As is typical for programs on the 8-bit home computers of yore, many corners have to be cut to get an IF game of non-minuscule size to fit within the resource constraints imposed by the hardware. For this game in particular, one of those is that there are no synonyms provided, so one must repeatedly play guess-the-verb and guess-the-noun. Any players should consider this as part of the "cover charge" for playing old IF games that ran on computers with 8K of memory. However, using a singularly inappropriate word for an essential object or action can take this limitation from an expected frustration to a fatal flaw, and unfortunately that's the case here: an object referred to only as an "hypodermic antidote" is named "needle", despite that word not appearing in the game's text anywhere and ST:TOS showing that one of the advances of 23rd century medicine over the present's is the ability to do hypodermic injections without needles.

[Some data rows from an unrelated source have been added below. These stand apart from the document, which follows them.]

import Summits.HodgeConjecture.HodgeConjecture.Theorems.Ring2WeilCoverageWeilGramLevel32
import Summits.HodgeConjecture.HodgeConjecture.Theorems.Ring2WeilCoverageWeilGramTools
import Mathlib.Tactic.ComputeDegree
import HarnessLib

/-!
# Weil-type family coverage — NON-SPLIT `ℤ[ζ₃₂]`-CM EIGHTFOLDS, II: the form `(E_π₃₁ξ, s₂)`, `K_d = ℚ(√−2)` — fifteen traces,
# the `8 × 8` Hankel matrix, `det a = -63488 = −31·2048` by an LU certificate (`N(π₃₁) = −31`; class of the type: `[31]`, NON-SPLIT)

research route conditional on HC_CM; not a corollary; Q11.4-sentence-2 already refuted in dim ≥ 3.

Ring 2, WEIL-TYPE FAMILY-COVERAGE CENSUS (`HOME/WEIL-FAMILY-COVERAGE.md` `## b01`, block b01.50 (C); owner ring2-b01), part 201 of
the `Ring2WeilCoverage*` series; continues parts 155–158 (the principal type at `32`: `det a(ξ, s₂) = 2048`, SPLIT).
At `32` THEOREM L (i) FAILS (part 61: `ℚ(ζ₃₂)⁺` has a unit of norm `−1`, e.g. `−1−θ`) and the norm-sign law degenerates:
EVERY principal-ideal type `(ϖ₀)`, `ϖ₀ ∈ ℤ[ζ₃₂]⁺ ∖ 0`, occurs on EVERY CM type (part 61 `exists_type_span_thirtyTwo`).  The
component rule then reads: a skew `ζ′` of type `(ϖ₀)` is `u·ϖ₀ξ`, `u` a real unit of norm `±1`, so `det a(ζ′, s) =
±N(ϖ₀)·det a(ξ, s)`, and `Φ`-positivity on a `(4,4)` type fixes the sign: `det a = |N_{K⁺/ℚ}(ϖ₀)|·det a(ξ, s)` — class
`[2|N(ϖ₀)|] = [|N(ϖ₀)|]` (`det a(ξ, s_d) = 2^7 d^4`, and `2 ∈ Nm(ℚ(i)ˣ), Nm(ℚ(√−2)ˣ)`).  The smallest non-trivial class: the
prime `π₃₁ = −1 − 2θ + θ²` over `31 ≡ −1 (mod 32)` (inert in `K/K⁺`), `N(π₃₁) = −31`: rows `(4, ℚ(i), 31)`, `(4, ℚ(√−2), 31)`.  This file: the Gram data of `π₃₁ξ` (NOT `Φ`-positive on a `(4,4)` type — its determinant has the
WRONG sign; the divisors of type `(π₃₁)` that ARE `Φ`-positive are the `uπ₃₁ξ` with `N(u) = −1`), from which part 202 reads
`N_{K⁺/ℚ}(π₃₁) = −31` and, with the law of part 199, places the type on `[31]`.
For a skew `ζ′` and a skew `s` with `s² = −d`
part 82 (`Ring2WeilCoverageWeilGramCMPoint`) shows that the Gram matrix `Ψ = a + b√−d` of van Geemen's hermitian form
`H = E(x, sy) + √−d E(x, y)`, `E = E_ζ′ = Tr_{K/ℚ}(ζ′xȳ)`, in a real frame is the rational matrix `a = (−Tr(ζ′s xᵢxⱼ))`,
`b = 0`, with `det a = (−2)^g N_{K⁺/ℚ}(ζ′s) disc(ω)`; for `n = 4` (EVEN) the split class is `Nm` itself and a `Φ`-positive
`ζ′` on a Weil-type (`(4,4)`) CM type has `(−1)⁴ det a = det a > 0` (part 92).

* §1 `π₃₁ξs₂` reduced, the fifteen traces, and the Gram datum **`a = −(Tr(π₃₁ξ s₂ θ^{i+j}))`, `det a = -63488 = −31·2048`**.

HONEST FRAMING as parts 82–199: kernel statements about traces in `ℚ(ζ₃₂)` and the rational Gram matrices `(a, b)` of part 82
(hypotheses `ha`); nothing about Hodge classes, `W_K`, general members or HC; `HC_CM` is used nowhere.  No `def`, no named fact,
no `sorry`.  Certificates produced by `work/py/geng.py` + `detcert.py` + `law32.py` (exact arithmetic, stdlib) and re-verified here
by `linear_combination` / `decide`.

References: [cite: vanGeemen1994HodgeAV, Lemma 5.2 (2)–(4), 5.4 and (5.4.1)]; [cite: Shimura1998, §14.3 Prop. 4–5,
pp. 103–104]; [cite: NeukirchANT1999, Ch. III (2.4)] (Euler); census b01.50 (seat-derived).
-/

noncomputable section

open Polynomial NumberField Module
open scoped nonZeroDivisors

namespace Summit.HodgeConjecture.Ring2WeilCoverage.WeilGramLevel32PrimeThirtyOneSqrtNegTwo

open Literature.AlgebraicGeometry.VanGeemen1994 (weilField weilNormResidueGroup)
open Literature.AlgebraicGeometry.Motives (CMType normUnitsSubgroup)
open Literature.NumberTheory.ComplexMultiplication
open Summit.HodgeConjecture.Ring2WeilCoverage.WeilGramTools
open Summit.HodgeConjecture.Ring2WeilCoverage.WeilGramCMPoint
open Summit.HodgeConjecture.Ring2WeilCoverage.RealUnitNormHalfSystems (complexConj_eq_inv)
open Summit.HodgeConjecture.Ring2WeilCoverage.CyclotomicPrincipalObstruction (complexConj_xi)
open Summit.HodgeConjecture.Ring2WeilCoverage.CyclotomicDifferent (isOfType_one_xi_top xi_ne_zero)
open Summit.HodgeConjecture.HodgeConjecture.Ring2.WeilCoverage (mk_neg_eq_split_of_odd mk_neg_ne_split_of_odd
  mk_eq_split_of_even mk_ne_split_of_even mem_normUnitsSubgroup_of_sq_add_mul_sq natCast_not_mem_normUnitsSubgroup_of_ramified)
open Summit.HodgeConjecture.HodgeConjecture.Ring2.Hypotheses (splitDiscriminantClass)
open Summit.HodgeConjecture.Ring2WeilCoverage.WeilGramLevel32
variable {K : Type} [Field K] [NumberField K] {ζ : K}

/-! ### §1 The form `(E_π₃₁ξ, s₂)`: fifteen traces, the `8 × 8` Hankel matrix, `det a = -63488` -/

/-- **`ζ′s·Φ₍32₎′(ζ)` reduced**: `ζ′s = r(ζ)·Φ′(ζ)⁻¹` with `deg r < 16` for `ζ′ = π₃₁ξ, π₃₁ = −1−2θ+θ²`, `s = √−2 = ζ⁴ + ζ¹² = ζ₈ + ζ₈³` (certificate
`mod Φ_32`, `ζ^32 = 1`). research route conditional on HC_CM; not a corollary; Q11.4-sentence-2 already refuted in dim ≥ 3. [folklore] -/
theorem red_primeThirtyOne_sqrtNegTwo (hζ : IsPrimitiveRoot ζ 32) :
    ((-1 - 2 * (ζ + ζ ^ 31) + (ζ + ζ ^ 31) ^ 2) * (ζ ^ 7 * (aeval ζ (derivative (cyclotomic 32 ℚ)))⁻¹)) * (ζ ^ 4 + ζ ^ 12) =
      (-ζ + 2 * ζ ^ 2 - ζ ^ 3 + 2 * ζ ^ 4 - ζ ^ 5 + ζ ^ 9 - 2 * ζ ^ 10 + ζ ^ 11 - 2 * ζ ^ 12 + ζ ^ 13) *
        (aeval ζ (derivative (cyclotomic 32 ℚ)))⁻¹ := by
  have h32 : ζ ^ 32 = 1 := hζ.pow_eq_one
  have hΦ := cyc_thirtyTwo hζ
  linear_combination ((aeval ζ (derivative (cyclotomic 32 ℚ)))⁻¹ * (ζ - 2 * ζ^2 + ζ^3 - 2 * ζ^4 + ζ^5)) * hΦ +
      ((aeval ζ (derivative (cyclotomic 32 ℚ)))⁻¹ * (ζ^9 - 2 * ζ^10 + 2 * ζ^11 + ζ^17 - 2 * ζ^18 + 2 * ζ^19 + ζ^41 + ζ^49)) * h32

/-- `Tr(ζ′sθ^0) = 0` for `ζ′ = π₃₁ξ, π₃₁ = −1−2θ+θ²`, `s = √−2 = ζ⁴ + ζ¹² = ζ₈ + ζ₈³`, `θ = ζ + ζ⁻¹` (Euler evaluation). research route conditional on HC_CM; not a corollary; Q11.4-sentence-2 already refuted in dim ≥ 3. [folklore] -/
theorem trace_primeThirtyOne_sqrtNegTwo_zero [IsCyclotomicExtension {32} ℚ K] (hζ : IsPrimitiveRoot ζ 32) :
    Algebra.trace ℚ K (((-1 - 2 * (ζ + ζ ^ 31) + (ζ + ζ ^ 31) ^ 2) * (ζ ^ 7 * (aeval ζ (derivative (cyclotomic 32 ℚ)))⁻¹)) * (ζ ^ 4 + ζ ^ 12)) = 0 := by
  rw [trace_of_key₀ hζ (by decide : Nat.totient 32 = 15 + 1) (C (0 : ℚ) + C (-1 : ℚ) * X + C (2 : ℚ) * X ^ 2 + C (-1 : ℚ) * X ^ 3 + C (2 : ℚ) * X ^ 4 + C (-1 : ℚ) * X ^ 5 +
      C (0 : ℚ) * X ^ 6 + C (0 : ℚ) * X ^ 7 + C (0 : ℚ) * X ^ 8 + C (1 : ℚ) * X ^ 9 + C (-2 : ℚ) * X ^ 10 +
      C (1 : ℚ) * X ^ 11 + C (-2 : ℚ) * X ^ 12 + C (1 : ℚ) * X ^ 13 + C (0 : ℚ) * X ^ 14 + C (0 : ℚ) * X ^ 15) (by compute_degree) (by
    rw [red_primeThirtyOne_sqrtNegTwo hζ]
    simp only [map_add, map_mul, map_pow, aeval_C, aeval_X, eq_ratCast]
    push_cast
    ring)]
  norm_num [coeff_X_pow, coeff_X, coeff_C, coeff_one]

/-- `Tr(ζ′sθ^1) = 0` for `ζ′ = π₃₁ξ, π₃₁ = −1−2θ+θ²`, `s = √−2 = ζ⁴ + ζ¹² = ζ₈ + ζ₈³`, `θ = ζ + ζ⁻¹` (Euler evaluation). research route conditional on HC_CM; not a corollary; Q11.4-sentence-2 already refuted in dim ≥ 3. [folklore] -/
theorem trace_primeThirtyOne_sqrtNegTwo_one [IsCyclotomicExtension {32} ℚ K] (hζ : IsPrimitiveRoot ζ 32) :
    Algebra.trace ℚ K (((-1 - 2 * (ζ + ζ ^ 31) + (ζ + ζ ^ 31) ^ 2) * (ζ ^ 7 * (aeval ζ (derivative (cyclotomic 32 ℚ)))⁻¹)) * (ζ ^ 4 + ζ ^ 12) * (ζ + ζ⁻¹)) = 0 := by
  rw [trace_of_key₁ hζ (by decide : Nat.totient 32 = 15 + 1) (C (-1 : ℚ) + C (2 : ℚ) * X + C (-2 : ℚ) * X ^ 2 + C (4 : ℚ) * X ^ 3 + C (-2 : ℚ) * X ^ 4 + C (2 : ℚ) * X ^ 5 +
      C (-1 : ℚ) * X ^ 6 + C (0 : ℚ) * X ^ 7 + C (1 : ℚ) * X ^ 8 + C (-2 : ℚ) * X ^ 9 + C (2 : ℚ) * X ^ 10 +
      C (-4 : ℚ) * X ^ 11 + C (2 : ℚ) * X ^ 12 + C (-2 : ℚ) * X ^ 13 + C (1 : ℚ) * X ^ 14 + C (0 : ℚ) * X ^ 15) (by compute_degree) (by
    rw [red_primeThirtyOne_sqrtNegTwo hζ]
    simp only [map_add, map_mul, map_pow, aeval_C, aeval_X, eq_ratCast]
    push_cast
    ring)]
  norm_num [coeff_X_pow, coeff_X, coeff_C, coeff_one]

There are no puzzles in this game in the normal sense. Instead there are insta-kill obstacles whose location the player learns by dying; they are entirely unclued and are handled either by simple avoidance or by preparing in the manner made obvious in the game-over scene (at least if one is familiar with a certain ST:TOS episode). The author seems to have intended efficient navigation to be a challenge, but a map removes all difficulty there, and map-making is straightforward and a standard practice at the time (probably even more so than today). This makes finding the correct terms for objects and actions the most challenging part of the game (even without counting the problematic needle in the sickbay), and that's not an enjoyable source of difficulty.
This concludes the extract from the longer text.